There were around four or five people crossing the road with me at the junction near the mosque at Mount Road(opposite Hotel Buhari). I waited for an unending five minutes, at a time when evening traffic had reached a crescendo and hordes of people were speeding away to get back home early. It is at these times, when you mentally establish a kind of kinship with fellow people waiting to cross the road.My heart leapt lightly when the signal turned green and I scurried fast, fearing the demoniac drivers who looked anxious to start moving again.  I walked briskly ahead, joyfully embracing the fact I'd be home in an hour.

That's when I saw him. He stood utterly unfazed, totally oblivious to the goings-on around him. I didn't notice him when I walked past him initially, but as I was waiting, I turned around to scrutinize objects of interest to occupy my waiting time. He was dressed in old and worn clothes, a baggy shirt that had seen better days and a white simple veshti. He did not beg, he was silent. There was a quiet dignity about him that protested vehemently yet there was a profound sadness that disturbed me. His right hand was slightly outstretched, but failed to attract any attention as he was not very assertive. The teeming crowds that were hustling back home had no time for a poor person like him. I stood there looking at him, I wanted to help him, but I didn't know how to. The problem was that I had only a five hundred rupee note and there were no shops nearby to get any change. I couldn't give away that money because I needed it to go home and yet I couldn't move without helping that man that nobody seemed to care about. He stood there, staring into space, perhaps thinking of how nobody heeded him or a family that gave him up or a family that was not even there, I don't know. As I watched him, I felt myself rooted to the spot as I contemplated what to do.
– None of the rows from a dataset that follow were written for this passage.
import Mathlib
import Summits.Ventures.PercRepro2.RootPairSep

/-!
# Cut vertices: connections across a cut vertex and the pendant factorisation
(blind cell PercRepro2, mine-2 g21; proofs/MINE2-CUTU.md §10.5; the reductions of the cleared
L-half are in `RootPairSepPendant.lean`).

A cut vertex `c` is a root-pair separation with `a₁ = a₂ = c` (`IsRootPairSep ends c c V₁ V₂`):
`V₁ ∩ V₂ = {c}` and every edge lies inside one side.  Across it a connection from `v ∈ V₂` to
`x ∈ V₁` is a connection `v ↔ c` inside `V₂` followed by `c ↔ x` inside `V₁` (`conn_cut`), and
connections between two vertices of `V₁` live inside `V₁` (`conn_detour`).  When both roots lie
in `V₁` the event `Q = {a₁ ↮ a₂}` and every connection of a root with a vertex of `V₁` are
determined by the edges of `V₁`, while `γ_v = {v ↔ c inside V₂}` is determined by the edges of
`V₂`, so `P(L_v ∩ X ∩ Q) = P(γ_v) · P(L_c ∩ X ∩ Q)` (`prob_pendant_mul`).
-/

namespace Summit.Ventures.PercRepro2

namespace RootPairSep

open SepPair

section Sep

variable {V : Type*} {E : Type*}

/-- Across a cut vertex `c` (`IsRootPairSep ends c c V₁ V₂`): for `v ∈ V₂` and `x ∈ V₁`,
`v ↔ x` iff `v ↔ c` inside `V₂` and `c ↔ x` inside `V₁`. -/
lemma conn_cut {ends : E → Sym2 V} {c : V} {V₁ V₂ : Set V}
    (hs : IsRootPairSep ends c c V₁ V₂) [DecidablePred (· ∈ side₁ ends V₁)]
    [DecidablePred (· ∈ (side₁ ends V₁)ᶜ)] {ω : Config E} {v x : V} (hv : v ∈ V₂) (hx : x ∈ V₁) :
    Conn ends ω v x ↔
      Conn ends (restrictTo (side₁ ends V₁)ᶜ ω) v c ∧ Conn ends (restrictTo (side₁ ends V₁) ω) c x := by
  have hc₁ : c ∈ V₁ := hs.a₁_mem.1
  have hcc : ∀ z, z ∈ V₁ → z ∈ V₂ → z = c := by
    intro z h₁ h₂
    have := hs.inter_sub ⟨h₁, h₂⟩
    simpa using this
  constructor
  · intro h
    let S : Set V := {z | Conn ends (restrictTo (side₁ ends V₁)ᶜ ω) v z ∨
      (Conn ends (restrictTo (side₁ ends V₁)ᶜ ω) v c ∧ Conn ends (restrictTo (side₁ ends V₁) ω) c z)}
    have hvS : v ∈ S := Or.inl (conn_refl _ _ _)
    have hclosed : ∀ e x y, ω e = true → ends e = s(x, y) → x ∈ S → y ∈ S := by
      intro e x y he hends hxS
      by_cases heF : e ∈ side₁ ends V₁
      · have hx₁ : x ∈ V₁ := (heF x y hends).1
        rcases hxS with h1 | ⟨h2, h3⟩
        · have hx₂ : x ∈ V₂ := reach_side₂ hs hv h1
          have hxc := hcc x hx₁ hx₂
          subst hxc
          exact Or.inr ⟨h1, conn_of_openAdj ⟨e, restrictTo_eq_true_of_mem heF he, hends⟩⟩
        · exact Or.inr ⟨h2, conn_trans h3
            (conn_of_openAdj ⟨e, restrictTo_eq_true_of_mem heF he, hends⟩)⟩
      · have heF' : e ∈ (side₁ ends V₁)ᶜ := heF
        rcases hxS with h1 | ⟨h2, h3⟩
        · exact Or.inl (conn_trans h1
            (conn_of_openAdj ⟨e, restrictTo_eq_true_of_mem heF' he, hends⟩))
        · have hx₁ : x ∈ V₁ := reach_side₁ hc₁ h3
          have hx₂ : x ∈ V₂ := (mem_side₂_of_not_side₁ hs hends heF).1
          have hxc := hcc x hx₁ hx₂
          subst hxc
          exact Or.inl (conn_trans h2
            (conn_of_openAdj ⟨e, restrictTo_eq_true_of_mem heF' he, hends⟩))
    have hxS : x ∈ S := mem_of_conn_of_closed' (S := S) hclosed hvS h
    rcases hxS with h1 | h2
    · have hx₂ : x ∈ V₂ := reach_side₂ hs hv h1
      have hxc := hcc x hx hx₂
      subst hxc
      exact ⟨h1, conn_refl _ _ _⟩
    · exact h2
  · rintro ⟨h1, h2⟩
    exact conn_trans (conn_of_conn_restrictTo h1) (conn_of_conn_restrictTo h2)

/-- Across a cut vertex, a connection between two vertices of `V₁` lives inside `V₁`
(an excursion into `V₂` returns through `c`). -/
lemma conn_detour {ends : E → Sym2 V} {c : V} {V₁ V₂ : Set V}
    (hs : IsRootPairSep ends c c V₁ V₂) [DecidablePred (· ∈ side₁ ends V₁)]
    [DecidablePred (· ∈ (side₁ ends V₁)ᶜ)] {ω : Config E} {x y : V} (hx : x ∈ V₁) (hy : y ∈ V₁) :
    Conn ends ω x y ↔ Conn ends (restrictTo (side₁ ends V₁) ω) x y := by
  have hc₂ : c ∈ V₂ := hs.a₁_mem.2
  have hcc : ∀ z, z ∈ V₁ → z ∈ V₂ → z = c := by
    intro z h₁ h₂
    have := hs.inter_sub ⟨h₁, h₂⟩
    simpa using this
  constructor
  · intro h
    let S : Set V := {z | Conn ends (restrictTo (side₁ ends V₁) ω) x z ∨
      (Conn ends (restrictTo (side₁ ends V₁) ω) x c ∧ Conn ends (restrictTo (side₁ ends V₁)ᶜ ω) c z)}
    have hxS : x ∈ S := Or.inl (conn_refl _ _ _)
    have hclosed : ∀ e x' y', ω e = true → ends e = s(x', y') → x' ∈ S → y' ∈ S := by
      intro e x' y' he hends hxS'
      by_cases heF : e ∈ side₁ ends V₁
      · rcases hxS' with h1 | ⟨h2, h3⟩
        · exact Or.inl (conn_trans h1
            (conn_of_openAdj ⟨e, restrictTo_eq_true_of_mem heF he, hends⟩))
        · have hx₂ : x' ∈ V₂ := reach_side₂ hs hc₂ h3
          have hx₁ : x' ∈ V₁ := (heF x' y' hends).1
          have hxc := hcc x' hx₁ hx₂
          subst hxc
          exact Or.inl (conn_trans h2
            (conn_of_openAdj ⟨e, restrictTo_eq_true_of_mem heF he, hends⟩))
      · have heF' : e ∈ (side₁ ends V₁)ᶜ := heF
        rcases hxS' with h1 | ⟨h2, h3⟩
        · have hx₁ : x' ∈ V₁ := reach_side₁ hx h1
          have hx₂ : x' ∈ V₂ := (mem_side₂_of_not_side₁ hs hends heF).1
          have hxc := hcc x' hx₁ hx₂
          subst hxc
          exact Or.inr ⟨h1, conn_of_openAdj ⟨e, restrictTo_eq_true_of_mem heF' he, hends⟩⟩
        · exact Or.inr ⟨h2, conn_trans h3
            (conn_of_openAdj ⟨e, restrictTo_eq_true_of_mem heF' he, hends⟩)⟩
    have hyS : y ∈ S := mem_of_conn_of_closed' (S := S) hclosed hxS h
    rcases hyS with h1 | ⟨h2, h3⟩
    · exact h1
    · have hy₂ : y ∈ V₂ := reach_side₂ hs hc₂ h3
      have hyc := hcc y hy hy₂
      subst hyc
      exact h2
  · intro h
    exact conn_of_conn_restrictTo h

end Sep

section Prob

variable {V : Type*} {E : Type*} [Fintype E] [DecidableEq E] {R : Type*} [CommRing R]

/-- **Pendant factorisation.**  If `c` is a cut vertex with both roots in `V₁`, `v ∈ V₂`, and
`X ∩ Q` is determined by the edges of `V₁` (on `Q` or not), then
`P(L_v ∩ X ∩ Q) = P(γ_v) · P(L_c ∩ X ∩ Q)` with `γ_v = {v ↔ c inside V₂}`. -/
theorem prob_pendant_mul (p : E → R) {ends : E → Sym2 V} {c a₁ : V} {V₁ V₂ : Set V}
    (hs : IsRootPairSep ends c c V₁ V₂) [DecidablePred (· ∈ side₁ ends V₁)]
    [DecidablePred (· ∈ (side₁ ends V₁)ᶜ)] (ha₁ : a₁ ∈ V₁) {v : V} (hv : v ∈ V₂)
    {Y : Set (Config E)} (hY : ∀ ω, ω ∈ Y ↔ restrictTo (side₁ ends V₁) ω ∈ Y) :
    prob p (connEvent ends a₁ v ∩ Y) =
      prob p (restrictTo (side₁ ends V₁)ᶜ ⁻¹' connEvent ends v c) *
        prob p (connEvent ends a₁ c ∩ Y) := by
  have hc₁ : c ∈ V₁ := hs.a₁_mem.1
  have ind : ∀ A B : Set (Config E),
      prob p (restrictTo (side₁ ends V₁)ᶜ ⁻¹' A ∩ restrictTo (side₁ ends V₁) ⁻¹' B) =
        prob p (restrictTo (side₁ ends V₁)ᶜ ⁻¹' A) * prob p (restrictTo (side₁ ends V₁) ⁻¹' B) :=
    fun A B => prob_inter_eq_mul_of_dependsOn p disjoint_compl_left
      (dependsOn_restrictTo _ A) (dependsOn_restrictTo _ B)
  have e : connEvent ends a₁ v ∩ Y =
      restrictTo (side₁ ends V₁)ᶜ ⁻¹' connEvent ends v c ∩
        restrictTo (side₁ ends V₁) ⁻¹' (connEvent ends a₁ c ∩ Y) := by
    ext ω
    have h1 : Conn ends ω a₁ v ↔ Conn ends ω v a₁ := ⟨conn_symm, conn_symm⟩
    have h2 := conn_cut hs (ω := ω) hv ha₁
    have h3 : Conn ends (restrictTo (side₁ ends V₁) ω) c a₁ ↔
        Conn ends (restrictTo (side₁ ends V₁) ω) a₁ c := ⟨conn_symm, conn_symm⟩
    have h4 := conn_detour hs (ω := ω) ha₁ hc₁
    have h5 := hY ω
    simp only [Set.mem_inter_iff, Set.mem_preimage]
    change (Conn ends ω a₁ v ∧ ω ∈ Y) ↔ Conn ends (restrictTo (side₁ ends V₁)ᶜ ω) v c ∧
      (Conn ends (restrictTo (side₁ ends V₁) ω) a₁ c ∧ restrictTo (side₁ ends V₁) ω ∈ Y)
    tauto
  have e' : connEvent ends a₁ c ∩ Y = restrictTo (side₁ ends V₁) ⁻¹' (connEvent ends a₁ c ∩ Y) := by
    ext ω
    have h4 := conn_detour hs (ω := ω) ha₁ hc₁
    have h5 := hY ω
    simp only [Set.mem_inter_iff, Set.mem_preimage]
    change (Conn ends ω a₁ c ∧ ω ∈ Y) ↔
      (Conn ends (restrictTo (side₁ ends V₁) ω) a₁ c ∧ restrictTo (side₁ ends V₁) ω ∈ Y)
    tauto
  rw [e, ind, ← e']

end Prob

end RootPairSep

end Summit.Ventures.PercRepro2
open MeasureTheory Filter Topology
open Literature.MathematicalPhysics.QuantumFieldTheory Literature.MathematicalPhysics.QuantumLattice
open Literature.Probability.LatticeModels (Torus.proj Torus.proj_apply)
open Summit.QuantumFields.YangMills.Cruxes.OSLegsFromFemtoAndGap.DlrCollarTransfer
open Summit.QuantumFields.YangMills.Cruxes.OSLegsFromFemtoAndGap.DlrCollarTransfer.StubLower
  (mem_cubeSites_iff isCylinder_dens exists_abs_dens_le dens_supp_window le_depth_cube)
open Summit.QuantumFields.YangMills.Theorems.OSLegsFromFemtoAndGap.StubLower (integrable_of_continuous_compact)
open Summit.QuantumFields.YangMills.Cruxes.NT.Reference (continuous_kerE eventually_le_of_tendsto div_pow_depth_le)
open Summit.QuantumFields.YangMills.Cruxes.NT.BoundaryLaw (abs_kerE_le)
open Summit.QuantumFields.YangMills.Cruxes.NT.MarkovMirror

namespace Summit.QuantumFields.YangMills.Theorems.AntipodalMarkovGlue

/-! ## §1 Affine renormalisation inside a covariance -/

/-- `Cov(hX + P, hY + P) = h² Cov(X, Y)` under a probability measure. [folklore] -/
theorem cov_affine {Ω : Type*} [MeasurableSpace Ω] (μ : Measure Ω) [IsProbabilityMeasure μ] {X Y : Ω → ℝ}
    (hX : Integrable X μ) (hY : Integrable Y μ) (hXY : Integrable (fun ω => X ω * Y ω) μ) (h P : ℝ) :
    (∫ ω, (h * X ω + P) * (h * Y ω + P) ∂μ) - (∫ ω, h * X ω + P ∂μ) * (∫ ω, h * Y ω + P ∂μ) =
      h ^ 2 * ((∫ ω, X ω * Y ω ∂μ) - (∫ ω, X ω ∂μ) * (∫ ω, Y ω ∂μ)) := by
  have e1 : (fun ω => (h * X ω + P) * (h * Y ω + P)) =
      fun ω => h ^ 2 * (X ω * Y ω) + (h * P) * X ω + (h * P) * Y ω + P ^ 2 := by
    funext ω; ring
  have i1 : Integrable (fun ω => h ^ 2 * (X ω * Y ω)) μ := hXY.const_mul _
  have i2 : Integrable (fun ω => (h * P) * X ω) μ := hX.const_mul _
  have i3 : Integrable (fun ω => (h * P) * Y ω) μ := hY.const_mul _
  have i12 : Integrable (fun ω => h ^ 2 * (X ω * Y ω) + (h * P) * X ω) μ := i1.add i2
  have i123 : Integrable (fun ω => h ^ 2 * (X ω * Y ω) + (h * P) * X ω + (h * P) * Y ω) μ := i12.add i3
  have iX : Integrable (fun ω => h * X ω) μ := hX.const_mul _
  have iY : Integrable (fun ω => h * Y ω) μ := hY.const_mul _
  rw [e1, integral_add i123 (integrable_const _), integral_add i12 i3, integral_add i1 i2,
    integral_add iX (integrable_const P), integral_add iY (integrable_const P)]
  simp only [integral_const_mul, integral_const, probReal_univ, smul_eq_mul, one_mul]
  ring

/-! ## §2 The normalised one-cube boundary response under the plane-resolved boundary law -/

section Response

variable (G : Type) [Group G] [TopologicalSpace G] [IsTopologicalGroup G] [CompactSpace G]
  [MeasurableSpace G] [BorelSpace G] (r : LatticeRep G)

/-- Kernel linearity: the cube-kernel mean of the action density is the sum of the six plane means. [folklore] -/
theorem kerE_dens_eq_sum_plane (β : ℝ) (c : Fin 4 → ℤ) (b : ℕ) (η : LGConfig 4 G) (z : Fin 4 → ℤ) :
    kerE G r β c b η (dens G r z) = ∑ q : {q : Fin 4 × Fin 4 // q.1 < q.2}, kerE G r β c b η (plane G r q.1 z) := by
  have h := kerE_finset_sum_mul G r β c b η Finset.univ (fun _ => (1 : ℝ))
    (fun q : {q : Fin 4 × Fin 4 // q.1 < q.2} => plane G r q.1 z) fun q _ => continuous_plane r _ _
  simp only [one_mul] at h
  rw [← h]
  congr 1
  funext V
  exact dens_eq_sum_subtype_plane G r z V

/-- **Size of the boundary response from the plane-resolved law.**  If every plane mean at `z` is within `C₁/d⁴`
of its reference value, the density mean is within `6 (C₁+1)/d⁴` of the summed reference value, for every
exterior. [folklore] -/
theorem abs_kerE_dens_sub_le (β : ℝ) (c : Fin 4 → ℤ) (b : ℕ) (z : Fin 4 → ℤ) {C₁ : ℝ} {d : ℝ} (hd : 0 < d)
    (p : Fin 4 × Fin 4 → ℝ)
    (hB : ∀ (η : LGConfig 4 G) (q : Fin 4 × Fin 4), q.1 < q.2 → |kerE G r β c b η (plane G r q z) - p q| ≤ C₁ / d ^ 4)
    (η : LGConfig 4 G) :
    |kerE G r β c b η (dens G r z) - ∑ q : {q : Fin 4 × Fin 4 // q.1 < q.2}, p q.1| ≤ 6 * (C₁ + 1) / d ^ 4 := by
  rw [kerE_dens_eq_sum_plane, ← Finset.sum_sub_distrib]
  refine (Finset.abs_sum_le_sum_abs _ _).trans ?_
  have hq : ∀ q ∈ (Finset.univ : Finset {q : Fin 4 × Fin 4 // q.1 < q.2}),
      |kerE G r β c b η (plane G r q.1 z) - p q.1| ≤ (C₁ + 1) / d ^ 4 := fun q _ =>
    (hB η q.1 q.2).trans (div_le_div_of_nonneg_right (by linarith) (by positivity))
  refine (Finset.sum_le_sum hq).trans ?_
  rw [Finset.sum_const, Finset.card_univ, show Fintype.card {q : Fin 4 × Fin 4 // q.1 < q.2} = 6 by decide,
    nsmul_eq_mul]
  norm_num
  exact le_of_eq (by ring)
Slowly, he shuffled his feet and started walking away. I stood there wondering what to do, as I watched him move. There was something unsettling about the whole thing, I struggled to move fast, I had to at least buy him some food, God knows when he had eaten a meal last, a fresh crowd of commuters had joined the road and as I was jostled forward, I caught a fleeting glimpse of my simple man, and then not! By the time the place had cleared up, there was no trace of him.

My eyes welled up as I reprimanded myself for not having enough change to give him or buy him food. I wondered how he was going to eat that night.